WILSON, N.C. (WNCT) — The African American Music Trails is an exploration of the long and rich heritage of African American music in eastern North Carolina, with a goal to raise awareness about the music, musicians and places in the East.
The godfather of the trails, historian and musician Bill Myers, knows the area’s history inside and out.
“We’re trying to help people to remember how the music got started,” said Bill Myers. “There’s so much misinformation on where the music has come from and how it has evolved over the years, and we’d like to set the record straight on this.”
Music’s impact in the eastern part of the state is rich. So rich, that music legends like Bill Myers want to share with those that may not know.
“I didn’t have to read this; I lived this, so I have first-hand knowledge,” said Myers. “This is why this trail has become so important to us that we recognize those pioneers.”
While fame may be important for others, it’s the sacrifices Myers and countless other unsung heroes have made to lay down the foundation for the future.

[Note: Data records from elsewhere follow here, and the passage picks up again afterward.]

import Mathlib
import HarnessLib
import Summits.HubbardSuperconductivity.HubbardSuperconductivity.Theorems.KLProgrammeKLRegimeEngineTowerWtAssemblyKlEngStructuralSharp3
import Summits.HubbardSuperconductivity.HubbardSuperconductivity.Theorems.KLProgrammeKLRegimeEngineTowerWtBlockZeroLevelsKlEng

/-!
# ♯3 RE-KEY («E-b1-2LEG-SHAPE», pen (R403)): the main tower's two-leg import amplitude `ι₁ : ℕ → ℝ` is RATE-INDEXED and the two-leg plain line is asked in the
# λ-FREE c-class shape `S₂·4^{−(dk−1)}` (k3c2-p3's binders glue fed with `s₂ := S₂/λ_j`); the ♯ (sharp bracket) and ♯2 (block 0 once at `λ_d`) cures are kept.
# ♯2 RE-KEY («(b)-WT4-BLOCK0-RATE», located by p4 g22 l.11821): block 0's BASE group is asked at the FIXED coupling `λ_d = B·ε_d` (WB3 run once at `lam := B·ε_d` for every
# read-out rate; the unit law lifts to `λ_j` by `λ_d ≤ λ_j`), so `Atot₁` is a real (not rate-indexed) and the group-0 bundle is U-uniformly dischargeable; group 1 unchanged.
# ♯ RE-KEY («(b)-WT4-READOUT-CE-DIM», located by p4 g22 l.≈11700): the read-out bracket is the SHARP one (`readoutBracket_le_law_mul_sharp`): the `y`-term of `A_tot`
# is divided by `2τQ″` instead of multiplied by `ψ` (ratio `2τψQ″ ∝ (M/β)²`), so `A_tot/ε_x` is `O(1)` in `M/β` and the CE row is M-UNIFORM; nothing else changes.
# Route `KLProgramme` — crux K3 ENGINE (stmt-HubbardSuperconductivity-20437 `KLRegimeEngineV17F2`), stub (b) v2, THE WEIGHTED HALF «(b)-WT4»:
# W12 — «(b)-WT4-ASSEMBLY-∀j» WITH THE BLOCK-0 LEVELS DISCHARGED: the weighted clause at EVERY level modulo structural E1 inputs, numerics and caps ONLY
# (cell gate-hubbard-kl, seat hubbard-kl-k3c3-p2 g17; W10 `kernelNormsWt4_all_klEng_structural` (p703207) ∘ W11b `kernelNormsWt4_blockZero_klEng (d−1)`; the
# weighted twin of p3 g22's (ℓ) `_structural`; E1 may rename or supersede)

W10's last non-structural row — the block-0 levels `1 ≤ j < d` («WB4») — is discharged by W11b at block length `d − 1` (levels `1 ≤ j ≤ d − 1`), whose own
`Z^{K_n}_{Λ_1} ≠ 0` is again p3's `exists_partitionFn_scaleOne_ne_zero_unif` (doors folded into `c₀ U₁`).  New rows, all of W11b's classes: a SECOND block-0
name group `ᾱ₁ κ̄₁ c̄r₁ c̄c₁ W₁ Z₁ σ₁ τ₁ ψ₁ Φ₁` (equational, constants `Cκ₁ CJ₁ Cα₁` of `levelLawWt_blockZero_klEng (d−1)`), its Chernoff data `A′₁ Q′₁ ι¹` and
ONE ∧-bundle of Chernoff/import/smallness/guard rows at every `λ_j`, `1 ≤ j ≤ d − 1` [numerics, kit currency], the read-out names `Aro₂ Qro₂ Qtot₂ Atot₂` (equational)
and their CE row at `1 ≤ j ≤ d − 1`; the level-`0` weighted datum rows (`Ab₀ Qb₀`, shared by both groups) are now asked at every rate `1 ≤ j ≤ n`, the four-leg plain
lines `S₄` and their threshold (common constant `CW₄ := max`) at every `1 ≤ j ≤ n`.
* **`kernelNormsWt4_all_klEng_closed (d R c″)`** ⊢ `∀ j ≤ n, KernelNormsWt4 L M (klWtBudget P Qe U j) β U μ (klFlowFrameU L M β U μ n) j`.
INPUT CLASSES after this file (exhaustive): [kit currency — p3 F9″ / p4] the level-0 WEIGHTED datum of `𝒱_1` at `(F_0, rate j)`, `1 ≤ j ≤ n` (unit law `Ab₀ Qb₀`; two
groups of Chernoff rows and block-0 kit guards; the block-0 PLAIN kit guard of the Z-thread); [E1 structural] weighted plain lines of the imports (`s₂ s₄ s₆`) and cells
(`S₄ S₆`), blocking `d ≥ 2`, `B ≥ 1`; [numerics, p4] doors, the 8 kit rows at every `λ_j` (`d ≤ j`), two block-0 bundles, dominants `κb αb crb ccb`, `A′ Q″`, `Atot Qtot`,
three CE rows, cell thresholds, `Atot₁ j ≤ Ab` (`d ≤ j ≤ n`), `Qtot₁ = Qb`; [D] caps; `Qe` a raise of `klEngQ7 P R`.  NO datum-free analytic row, no partition function,
no low level remains a hypothesis.  Bookkeeping composition of landed theorems; nothing asserts (b), WT4's rows, (ℓ), any stub, K3 or superconductivity.
References: BGM 2006 §2.3 (2.13)–(2.14), §2.7 (2.71a), §2.8 (2.76)–(2.84), (2.93)–(2.98), Lemma 2.5, §3 (3.2)–(3.8) [cite: BenfattoGiulianiMastropietro2006].
-/

noncomputable section

namespace Summit.HubbardSuperconductivity.HubbardSuperconductivity.Theorems.EngineV8

set_option linter.dupNamespace false -- summit = problem name (single-conjunct summit), D-0017

open Classical
open Real Finset Literature.MathematicalPhysics.QuantumLattice Literature.Probability.LatticeModels GrassmannAlgebra
open Literature.MathematicalPhysics.QuantumLattice.FermiRG Literature.MathematicalPhysics.QuantumLattice.FermiRG.BGM2006Routing
open Summit.HubbardSuperconductivity.HubbardSuperconductivity.Theorems.KLProgrammeLegKernels
open Summit.HubbardSuperconductivity.HubbardSuperconductivity.Theorems.KLRegimeSplit
open Summit.HubbardSuperconductivity.HubbardSuperconductivity.Theorems.KLRegimeWick
open Summit.HubbardSuperconductivity.HubbardSuperconductivity.Theorems.TwoPointAssembly
open Summit.HubbardSuperconductivity.HubbardSuperconductivity.Theorems.DispersionFlow
open Summit.HubbardSuperconductivity.HubbardSuperconductivity.Theorems.TorusFourierL2

variable {L M : ℕ} [NeZero L] [NeZero M]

“We don’t want to forget those people that played in the ‘chitlin’ circuit’ and made the 30 cents and had to walk in those kinds of places,” said Myers. “This is for the musicians who didn’t receive the recognition or the fame that these people like Pat Boone and Elvis got.”
Myers began his journey of informing the youth, during his time as a school teacher and principal in Wilson.

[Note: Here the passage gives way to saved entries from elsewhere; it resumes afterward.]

import Summits.QuantumFields.YangMills.Theorems.UnitScaleTiltProp7TopMeanTwoBackgrounds
import HarnessLib

/-!
# Route `UnitScaleTilt`, crux K1 «MinimiserStabilityRegPr» (stmt-QuantumFields-19200), EX row `hGF[Lift]` (curved member) — **LOD LINE, PEN (L5″) (RN-near) INGREDIENT:
# THE ADJOINT TOP MEANS OF TWO BACKGROUNDS ON BLOCK-SUPPORTED COARSE VECTORS** — the `T`-row of the Gram-difference split
`(M_1 − M_W)d = (S_1 − S_W)(…) + S_W(G_1² − G_W²)(…) + S_W G_W²(T_1 − T_W)d` behind routeR-w3 g12's 2r-door ✓`Prop7GramDifferenceNearFarSplit` («(RN-near) = px5's (RB)-apparatus»):
for a coarse section `d` supported on blocks whose ROW-T corner-comb frames are `δ_V`∕`δ_U`-close to `1`, the general pairing row
`‖⟪ι(Q''(toL2S y)) − ι(QU(toL2S y)), ι d⟫‖ ≤ δ_Q·‖toL2S y‖·‖ι d‖` (§1; `δ_Q = √(2κ)(9000L²ε₀ + 2δ_V + 2δ_U)` as in ✓`Prop7TopMeanTwoBackgrounds`) and, by duality through the
adjoint hypotheses `⟪ι(Q'' l), f⟫ = ⟪l, T f⟫`, `⟪ι(QU l), f⟫ = ⟪l, TU f⟫` of ✓`Prop7CutoffMassFormRows`, the `T`-row `‖T(ι d) − TU(ι d)‖ ≤ δ_Q·‖ι d‖` (§2).

Cell `ym3-torus` (HUMAN RULING D-0037, YM ladder rung R3 — NOT d = 4, NOT infinite volume, NOT a mass gap, NOT Clay).  Width seat `ym3-torus-px5` gen 11; ★p1 g24 LOCATE-L6-ASSEMBLY
§1 Step I.2 (L5″), road (α); routeR-w3 g12 2026-08-30 01:54:13Z (RN-near).  THEOREMS ONLY (0 `def`, 0 `sorry`); `--supports stmt-QuantumFields-19200 --as helper`, count-neutral.
HONEST LABEL (★★OWNER RULING №33 (6)): curved γ-row supplier line (LOD localisation), pen (L5″); displayed data = the frame rows on the support of `d`; nothing of (3.49), Thm 3.1∕3.3,
`h349`, `hGF`, EX ∕ 19200 is proved here.

References: T. Bałaban, CMP **99** (1985) 389–434 [Balaban1985BackgroundPropagators] ((3.16), (3.19) p.393, (3.21), (3.24) p.394); CMP **98** (1985) 17–51 [Balaban1985Averaging]
((19)–(20) p.21, (97) p.32).
-/

set_option autoImplicit false

noncomputable section

open scoped BigOperators Matrix.Norms.L2Operator InnerProductSpace ComplexConjugate

namespace Summit.QuantumFields.YangMills.Theorems.Prop7TopMeanAdjointTwoBackgrounds

open Literature.MathematicalPhysics.QuantumFieldTheory.Balaban1983to89
open T4Continuum BlockAveraging
open BlockAveraging (Idx)
open B7Prop1Explicit (disp)
open B5Eq118OneStroke (iterBlockOf iterBlock)
open B15DeterminingSets (embIter)
open B10Eq27TorusAxialLog (holT axialT transl)
open B7TransferAnalyticMean (meanCLM)
open B11Eq103H1Complex (SiteL2K)
open Summit.QuantumFields.YangMills.Theorems.Prop8Chart (emlIterU)
open Literature.MathematicalPhysics.QuantumFieldTheory.Balaban1983to89.T3ContinuumYM3Torus
open T3SectALandauChart (bgUnits)
open T3PrintedRegularMinimiser (RegPr)
open T3PrintedRegularOrbits (sites_eq)
open T3LevelShift (siteShift)
open Summit.QuantumFields.YangMills.Theorems.Prop7SectET3Transport (periodsT3)
open Summit.QuantumFields.YangMills.Theorems.Prop7SectET3HilbertLetters (W₂ toL2S)
open Summit.QuantumFields.YangMills.Theorems.Prop7TopMeanAdjointBlockLocal (inner_blockLift_eq_zero_of_disjoint)
open Summit.QuantumFields.YangMills.Theorems.Prop7TopMeanTwoBackgrounds (norm_topMean_sub_topMean_le normSq_lift_le_of_blockwise)

variable (F : T3Family) {n K : ℕ} {c₀ : ℝ} [Fact (0 < c₀)] {ε₀ : ℝ} (hε₀ : 0 < ε₀) (hε7 : 10 ^ 7 * (F.L : ℝ) ^ 3 * ε₀ ≤ 1)
  (V : GaugeField (F.P K) 0 (Matrix.specialUnitaryGroup (Fin 2) ℂ)) (hreg : RegPr F n K ε₀ V)
  (Q'' : SiteL2K ℂ 3 (periodsT3 F K) c₀ W₂ →ₗ[ℂ] (Site (F.P K) (K - n) → Matrix (Fin 2) (Fin 2) ℂ))
  (hseq : ∀ lam : Site (F.P K) 0 → Matrix (Fin 2) (Fin 2) ℂ, ∃ ns : (j : ℕ) → Site (F.P K) j → Matrix (Fin 2) (Fin 2) ℂ, ns 0 = lam ∧
        (∀ (j : ℕ) (y : Site (F.P K) (j + 1)), ns (j + 1) y = ns j (emb y) - meanCLM (Idx (F.P K)) (Matrix (Fin 2) (Fin 2) ℂ) fun i : Idx (F.P K) =>
          ns j (emb y) - ((holT (emlIterU j (bgUnits F K V)) (emb y) (stairWord i.2.1 (off i.1)) : (Matrix (Fin 2) (Fin 2) ℂ)ˣ) : Matrix (Fin 2) (Fin 2) ℂ) *
            ns j (transl (emb y) (disp (stairWord i.2.1 (off i.1)))) * (((holT (emlIterU j (bgUnits F K V)) (emb y) (stairWord i.2.1 (off i.1)))⁻¹ : (Matrix (Fin 2) (Fin 2) ℂ)ˣ) : Matrix (Fin 2) (Fin 2) ℂ)) ∧
        ns (K - n) = Q'' (toL2S F K c₀ lam))
  (U : GaugeField (F.P K) 0 (Matrix.specialUnitaryGroup (Fin 2) ℂ)) (hregU : RegPr F n K ε₀ U)
  (QU : SiteL2K ℂ 3 (periodsT3 F K) c₀ W₂ →ₗ[ℂ] (Site (F.P K) (K - n) → Matrix (Fin 2) (Fin 2) ℂ))
  (hseqU : ∀ lam : Site (F.P K) 0 → Matrix (Fin 2) (Fin 2) ℂ, ∃ ns : (j : ℕ) → Site (F.P K) j → Matrix (Fin 2) (Fin 2) ℂ, ns 0 = lam ∧
        (∀ (j : ℕ) (y : Site (F.P K) (j + 1)), ns (j + 1) y = ns j (emb y) - meanCLM (Idx (F.P K)) (Matrix (Fin 2) (Fin 2) ℂ) fun i : Idx (F.P K) =>
          ns j (emb y) - ((holT (emlIterU j (bgUnits F K U)) (emb y) (stairWord i.2.1 (off i.1)) : (Matrix (Fin 2) (Fin 2) ℂ)ˣ) : Matrix (Fin 2) (Fin 2) ℂ) *
            ns j (transl (emb y) (disp (stairWord i.2.1 (off i.1)))) * (((holT (emlIterU j (bgUnits F K U)) (emb y) (stairWord i.2.1 (off i.1)))⁻¹ : (Matrix (Fin 2) (Fin 2) ℂ)ˣ) : Matrix (Fin 2) (Fin 2) ℂ)) ∧
        ns (K - n) = QU (toL2S F K c₀ lam))
  (h : n ≤ K) {c₁ : ℝ} [Fact (0 < c₁)]
  (ι : (Site (F.P K) (K - n) → Matrix (Fin 2) (Fin 2) ℂ) →ₗ[ℂ] SiteL2K ℂ 3 (periodsT3 F n) c₁ W₂)
  (hι : ∀ c, ι c = toL2S F n c₁ (fun z => c (siteShift (sites_eq F n K h) z)))

/-! ## §1 The general pairing row -/

include hε₀ hε7 hreg hseq hregU hseqU hι in
/-- ★★ **THE TWO LIFTED TOP MEANS PAIRED AGAINST A BLOCK-SUPPORTED COARSE SECTION**: if the corner-comb frames satisfy `‖C^V − 1‖ ≤ δ_V`, `‖C^U − 1‖ ≤ δ_U` (`0 ≤ δ_V, δ_U`) on every
block `Y` with `d Y ≠ 0`, then for every `y`, `‖⟪ι(Q''(toL2S y)) − ι(QU(toL2S y)), ι d⟫‖ ≤ √(2κ)·(9000L²ε₀ + 2δ_V + 2δ_U)·‖toL2S y‖·‖ι d‖` (mask the difference section to
`supp d`: the complement is orthogonal to `ι d` by ✓`inner_blockLift_eq_zero_of_disjoint`, the mask obeys ✓`normSq_lift_le_of_blockwise` by ✓`norm_topMean_sub_topMean_le`).
[cite: Balaban1985BackgroundPropagators, (3.16), (3.19) p.393, (3.24) p.394; Balaban1985Averaging, (97) p.32] -/
theorem norm_inner_lift_topMean_sub_lift_le (d : Site (F.P K) (K - n) → Matrix (Fin 2) (Fin 2) ℂ) {δV δU : ℝ} (hδV : 0 ≤ δV) (hδU : 0 ≤ δU)
    (hCV : ∀ Y : Site (F.P K) (K - n), d Y ≠ 0 → ∀ x ∈ iterBlock (K - n) Y, ‖(((axialT (bgUnits F K V) (Site.fibreSite 0 (K - n) (iterBlockOf (K - n) x) fun _ => (⟨0, pow_pos (F.P K).L_pos (K - n)⟩ : Fin ((F.P K).L ^ (K - n)))) (embIter (K - n) Y))⁻¹ *
          axialT (bgUnits F K V) (Site.fibreSite 0 (K - n) (iterBlockOf (K - n) x) fun _ => (⟨0, pow_pos (F.P K).L_pos (K - n)⟩ : Fin ((F.P K).L ^ (K - n)))) x : (Matrix (Fin 2) (Fin 2) ℂ)ˣ) : Matrix (Fin 2) (Fin 2) ℂ) - 1‖ ≤ δV)
    (hCU : ∀ Y : Site (F.P K) (K - n), d Y ≠ 0 → ∀ x ∈ iterBlock (K - n) Y, ‖(((axialT (bgUnits F K U) (Site.fibreSite 0 (K - n) (iterBlockOf (K - n) x) fun _ => (⟨0, pow_pos (F.P K).L_pos (K - n)⟩ : Fin ((F.P K).L ^ (K - n)))) (embIter (K - n) Y))⁻¹ *
          axialT (bgUnits F K U) (Site.fibreSite 0 (K - n) (iterBlockOf (K - n) x) fun _ => (⟨0, pow_pos (F.P K).L_pos (K - n)⟩ : Fin ((F.P K).L ^ (K - n)))) x : (Matrix (Fin 2) (Fin 2) ℂ)ˣ) : Matrix (Fin 2) (Fin 2) ℂ) - 1‖ ≤ δU)
    (y : Site (F.P K) 0 → Matrix (Fin 2) (Fin 2) ℂ) :
    ‖⟪ι (Q'' (toL2S F K c₀ y)) - ι (QU (toL2S F K c₀ y)), ι d⟫_ℂ‖
      ≤ Real.sqrt (2 * (c₁ * ((((F.P K).L : ℝ) ^ (F.P K).d) ^ (K - n))⁻¹ / c₀)) * (2 * (4500 * (F.L : ℝ) ^ 2 * ε₀) + 2 * δV + 2 * δU) * ‖toL2S F K c₀ y‖ * ‖ι d‖ := by
  classical
  have hc₀ : 0 < c₀ := Fact.out
  have hc₁ : 0 < c₁ := Fact.out
  set δ : ℝ := 2 * (4500 * (F.L : ℝ) ^ 2 * ε₀) + 2 * δV + 2 * δU with hδdef
  have hδ0 : 0 ≤ δ := by rw [hδdef]; positivity
  set κ : ℝ := (c₁ * ((((F.P K).L : ℝ) ^ (F.P K).d) ^ (K - n))⁻¹ / c₀) with hκ
  have hκ0 : 0 ≤ κ := by rw [hκ]; have := (F.P K).L_pos; positivity
  set e : Site (F.P K) (K - n) → Matrix (Fin 2) (Fin 2) ℂ := fun Y => Q'' (toL2S F K c₀ y) Y - QU (toL2S F K c₀ y) Y with he
  set eM : Site (F.P K) (K - n) → Matrix (Fin 2) (Fin 2) ℂ := fun Y => if d Y ≠ 0 then e Y else 0 with heM
  set eC : Site (F.P K) (K - n) → Matrix (Fin 2) (Fin 2) ℂ := fun Y => if d Y ≠ 0 then 0 else e Y with heC
  have hsplit : Q'' (toL2S F K c₀ y) - QU (toL2S F K c₀ y) = eM + eC := by
    funext Y
    simp only [Pi.sub_apply, Pi.add_apply, heM, heC, he]
    split_ifs <;> simp
  have hιsplit : ι (Q'' (toL2S F K c₀ y)) - ι (QU (toL2S F K c₀ y)) = ι eM + ι eC := by
    rw [← map_sub, hsplit, map_add]
  have horth : ⟪ι eC, ι d⟫_ℂ = 0 := by
    rw [hι, hι]
    refine inner_blockLift_eq_zero_of_disjoint F h eC d fun Y => ?_
    by_cases hY : d Y ≠ 0
    · left; simp only [heC, if_pos hY]
    · right; exact not_not.mp hY
  have heMY : ∀ Y : Site (F.P K) (K - n), ‖eM Y‖ ≤ δ * (((((F.P K).L : ℝ) ^ (F.P K).d) ^ (K - n))⁻¹ * ∑ x ∈ iterBlock (K - n) Y, ‖y x‖) := by
    intro Y
    by_cases hY : d Y ≠ 0
    · simp only [heM, if_pos hY, he]
      exact norm_topMean_sub_topMean_le F hε₀ hε7 V hreg Q'' hseq U hregU QU hseqU y Y (hCV Y hY) (hCU Y hY)
    · simp only [heM, if_neg hY, norm_zero]
      have := (F.P K).L_pos
      exact mul_nonneg hδ0 (mul_nonneg (by positivity) (Finset.sum_nonneg fun _ _ => norm_nonneg _))
  have hsqM := normSq_lift_le_of_blockwise F (c₀ := c₀) (c₁ := c₁) h eM y heMY
  have hM0 : 0 ≤ Real.sqrt (2 * κ) * δ * ‖toL2S F K c₀ y‖ := by positivity
  have hnM : ‖ι eM‖ ≤ Real.sqrt (2 * κ) * δ * ‖toL2S F K c₀ y‖ := by
    rw [hι]
    have eq : (Real.sqrt (2 * κ) * δ * ‖toL2S F K c₀ y‖) ^ 2 = 2 * δ ^ 2 * κ * ‖toL2S F K c₀ y‖ ^ 2 := by
      rw [mul_pow, mul_pow, Real.sq_sqrt (by positivity)]; ring
    have hsq' : ‖toL2S F n c₁ (fun z => eM (siteShift (sites_eq F n K h) z))‖ ^ 2 ≤ (Real.sqrt (2 * κ) * δ * ‖toL2S F K c₀ y‖) ^ 2 := by
      rw [eq]; exact hsqM
    have := Real.sqrt_le_sqrt hsq'
    rwa [Real.sqrt_sq (norm_nonneg _), Real.sqrt_sq hM0] at this
  rw [hιsplit, inner_add_left, horth, add_zero]
  calc ‖⟪ι eM, ι d⟫_ℂ‖ ≤ ‖ι eM‖ * ‖ι d‖ := norm_inner_le_norm _ _
    _ ≤ (Real.sqrt (2 * κ) * δ * ‖toL2S F K c₀ y‖) * ‖ι d‖ := mul_le_mul_of_nonneg_right hnM (norm_nonneg _)
    _ = _ := by ring

/-! ## §2 Duality: the adjoints on block-supported coarse vectors -/

include hε₀ hε7 hreg hseq hregU hseqU hι in
/-- ★★★ **THE `T`-ROW**: with the Hilbert-adjoint hypotheses `⟪ι(Q'' l), f⟫ = ⟪l, T f⟫`, `⟪ι(QU l), f⟫ = ⟪l, TU f⟫` (the `hT`∕`hTU` of ✓`Prop7CutoffMassFormRows`), for a coarse section `d`
whose support carries the frame rows: `‖T(ι d) − TU(ι d)‖ ≤ √(2κ)·(9000L²ε₀ + 2δ_V + 2δ_U)·‖ι d‖` (test §1 against `v = T(ι d) − TU(ι d) = toL2S(toL2S⁻¹ v)`:
`‖v‖² = re⟪v, v⟫ = re⟪ι(Q''v) − ι(QU v), ι d⟫ ≤ δ_Q‖v‖‖ι d‖`). [cite: Balaban1985BackgroundPropagators, (3.16), (3.21), (3.24) p.394; Balaban1985Averaging, (97) p.32] -/
theorem norm_adjoint_sub_adjoint_le
    (T : SiteL2K ℂ 3 (periodsT3 F n) c₁ W₂ →ₗ[ℂ] SiteL2K ℂ 3 (periodsT3 F K) c₀ W₂) (hT : ∀ (l : SiteL2K ℂ 3 (periodsT3 F K) c₀ W₂) (f : SiteL2K ℂ 3 (periodsT3 F n) c₁ W₂), ⟪ι (Q'' l), f⟫_ℂ = ⟪l, T f⟫_ℂ)
    (TU : SiteL2K ℂ 3 (periodsT3 F n) c₁ W₂ →ₗ[ℂ] SiteL2K ℂ 3 (periodsT3 F K) c₀ W₂) (hTU : ∀ (l : SiteL2K ℂ 3 (periodsT3 F K) c₀ W₂) (f : SiteL2K ℂ 3 (periodsT3 F n) c₁ W₂), ⟪ι (QU l), f⟫_ℂ = ⟪l, TU f⟫_ℂ)
    (d : Site (F.P K) (K - n) → Matrix (Fin 2) (Fin 2) ℂ) {δV δU : ℝ} (hδV : 0 ≤ δV) (hδU : 0 ≤ δU)
    (hCV : ∀ Y : Site (F.P K) (K - n), d Y ≠ 0 → ∀ x ∈ iterBlock (K - n) Y, ‖(((axialT (bgUnits F K V) (Site.fibreSite 0 (K - n) (iterBlockOf (K - n) x) fun _ => (⟨0, pow_pos (F.P K).L_pos (K - n)⟩ : Fin ((F.P K).L ^ (K - n)))) (embIter (K - n) Y))⁻¹ *
          axialT (bgUnits F K V) (Site.fibreSite 0 (K - n) (iterBlockOf (K - n) x) fun _ => (⟨0, pow_pos (F.P K).L_pos (K - n)⟩ : Fin ((F.P K).L ^ (K - n)))) x : (Matrix (Fin 2) (Fin 2) ℂ)ˣ) : Matrix (Fin 2) (Fin 2) ℂ) - 1‖ ≤ δV)
    (hCU : ∀ Y : Site (F.P K) (K - n), d Y ≠ 0 → ∀ x ∈ iterBlock (K - n) Y, ‖(((axialT (bgUnits F K U) (Site.fibreSite 0 (K - n) (iterBlockOf (K - n) x) fun _ => (⟨0, pow_pos (F.P K).L_pos (K - n)⟩ : Fin ((F.P K).L ^ (K - n)))) (embIter (K - n) Y))⁻¹ *
          axialT (bgUnits F K U) (Site.fibreSite 0 (K - n) (iterBlockOf (K - n) x) fun _ => (⟨0, pow_pos (F.P K).L_pos (K - n)⟩ : Fin ((F.P K).L ^ (K - n)))) x : (Matrix (Fin 2) (Fin 2) ℂ)ˣ) : Matrix (Fin 2) (Fin 2) ℂ) - 1‖ ≤ δU) :
    ‖T (ι d) - TU (ι d)‖ ≤ Real.sqrt (2 * (c₁ * ((((F.P K).L : ℝ) ^ (F.P K).d) ^ (K - n))⁻¹ / c₀)) * (2 * (4500 * (F.L : ℝ) ^ 2 * ε₀) + 2 * δV + 2 * δU) * ‖ι d‖ := by
  have hc₀ : 0 < c₀ := Fact.out
  have hc₁ : 0 < c₁ := Fact.out
  set v : SiteL2K ℂ 3 (periodsT3 F K) c₀ W₂ := T (ι d) - TU (ι d) with hv
  set δQ : ℝ := Real.sqrt (2 * (c₁ * ((((F.P K).L : ℝ) ^ (F.P K).d) ^ (K - n))⁻¹ / c₀)) * (2 * (4500 * (F.L : ℝ) ^ 2 * ε₀) + 2 * δV + 2 * δU) with hδQ
  have hδQ0 : 0 ≤ δQ := by rw [hδQ]; have := (F.P K).L_pos; positivity
  -- `⟪v, v⟫ = ⟪ι(Q'' v) − ι(QU v), ι d⟫`
  have hpair : ⟪v, T (ι d) - TU (ι d)⟫_ℂ = ⟪ι (Q'' v) - ι (QU v), ι d⟫_ℂ := by
    rw [inner_sub_right, ← hT, ← hTU, inner_sub_left]
  have hrow := norm_inner_lift_topMean_sub_lift_le F hε₀ hε7 V hreg Q'' hseq U hregU QU hseqU h ι hι d hδV hδU hCV hCU ((toL2S F K c₀).symm v)
  simp only [LinearEquiv.apply_symm_apply] at hrow
  have hsq : ‖v‖ ^ 2 ≤ δQ * ‖v‖ * ‖ι d‖ := by
    have e1 : ‖v‖ ^ 2 = RCLike.re ⟪v, T (ι d) - TU (ι d)⟫_ℂ := (inner_self_eq_norm_sq v).symm
    rw [e1, hpair]
    exact (RCLike.re_le_norm _).trans hrow
  by_cases hv0 : ‖v‖ = 0
  · rw [hv0]; positivity
  · have hvpos : 0 < ‖v‖ := lt_of_le_of_ne (norm_nonneg _) (Ne.symm hv0)
    have : ‖v‖ * ‖v‖ ≤ (δQ * ‖ι d‖) * ‖v‖ := by nlinarith [hsq]
    exact le_of_mul_le_mul_right this hvpos

end Summit.QuantumFields.YangMills.Theorems.Prop7TopMeanAdjointTwoBackgrounds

“I want people to know the importance of those people that played in those joints before we did, when I couldn’t even go into the hotel,” said Myers.
And even at 85, Myers still hasn’t stopped sticking to his first love.
“Music is my life and I’d be lost without it,” said Myers. “I intend to play music as long as I have some breath, even though now my breath is getting shorter but as long as I can huff and puff and play that’s what I intend to do.”
Myers isn’t the only one to recognize the influence of the historical trails in the east.
Carroll Dashiell is a music professor at East Carolina University who knows about the impact that history can have on the next generation.
“I think it’s very important because it is our heritage and so often we know more about our European brothers and sisters and their heritage which is part of our heritage but we forget about our roots,” said Dashiell.
Dashiell said music has also been important to him personally.
“My music, meaning the music that I play, has provided me with so many opportunities,” said Dashiell. “I’ve had the chance to travel the world many times to interchange musical ideas with so many professional musicians, celebrities and also my wonderful students too.”
One of those cities that’s reaped the benefits is Kinston, home to the Kinston Music Park, which is dedicated to remembering the legends of yesterday and today.
Sandy Patterson is the executive director of Kinston’s Arts Council.
Patterson said the opportunity to learn about the trailblazers in the East is beneficial for everyone.
“The history was being lost in all of the communities so these interviews were very important,” said Patterson. “We can enjoy the music but we can also enjoy the storyboards which gives us at least an encapsulated history of this really significant history here in Lenoir County.
And even with the park, the influence still weighs heavy for the artist of today including recording artist, Lesette Kornegay.
“If you get a chance to walk through the city, walk through the park, you will see different panels of people that have made a mark in history,” said Kornegay. “Those musicians were either from this city or either from the local nearby areas.”
Those nearby areas include Wilson and Kinston, where both Dashiell and Myers have similar philosophies.
“If we don’t have the earlier than we don’t have today,” said Dashiell.
“If you don’t know where you’ve been, you don’t know where you’re going,” said Myers.
And for the godfather of the trails, that’s all that matters.
“We need to be proud of it,” said Myers. “That’s my story and I’m sticking to it.”
The trails are compiled within eight separate counties through the east including; Edgecombe, Greene, Jones, Lenoir, Nash Pitt, Wayne and Wilson counties.
Each summer, different bands throughout North Carolina fill the Kinston park to bring the sounds from yesterday into the present.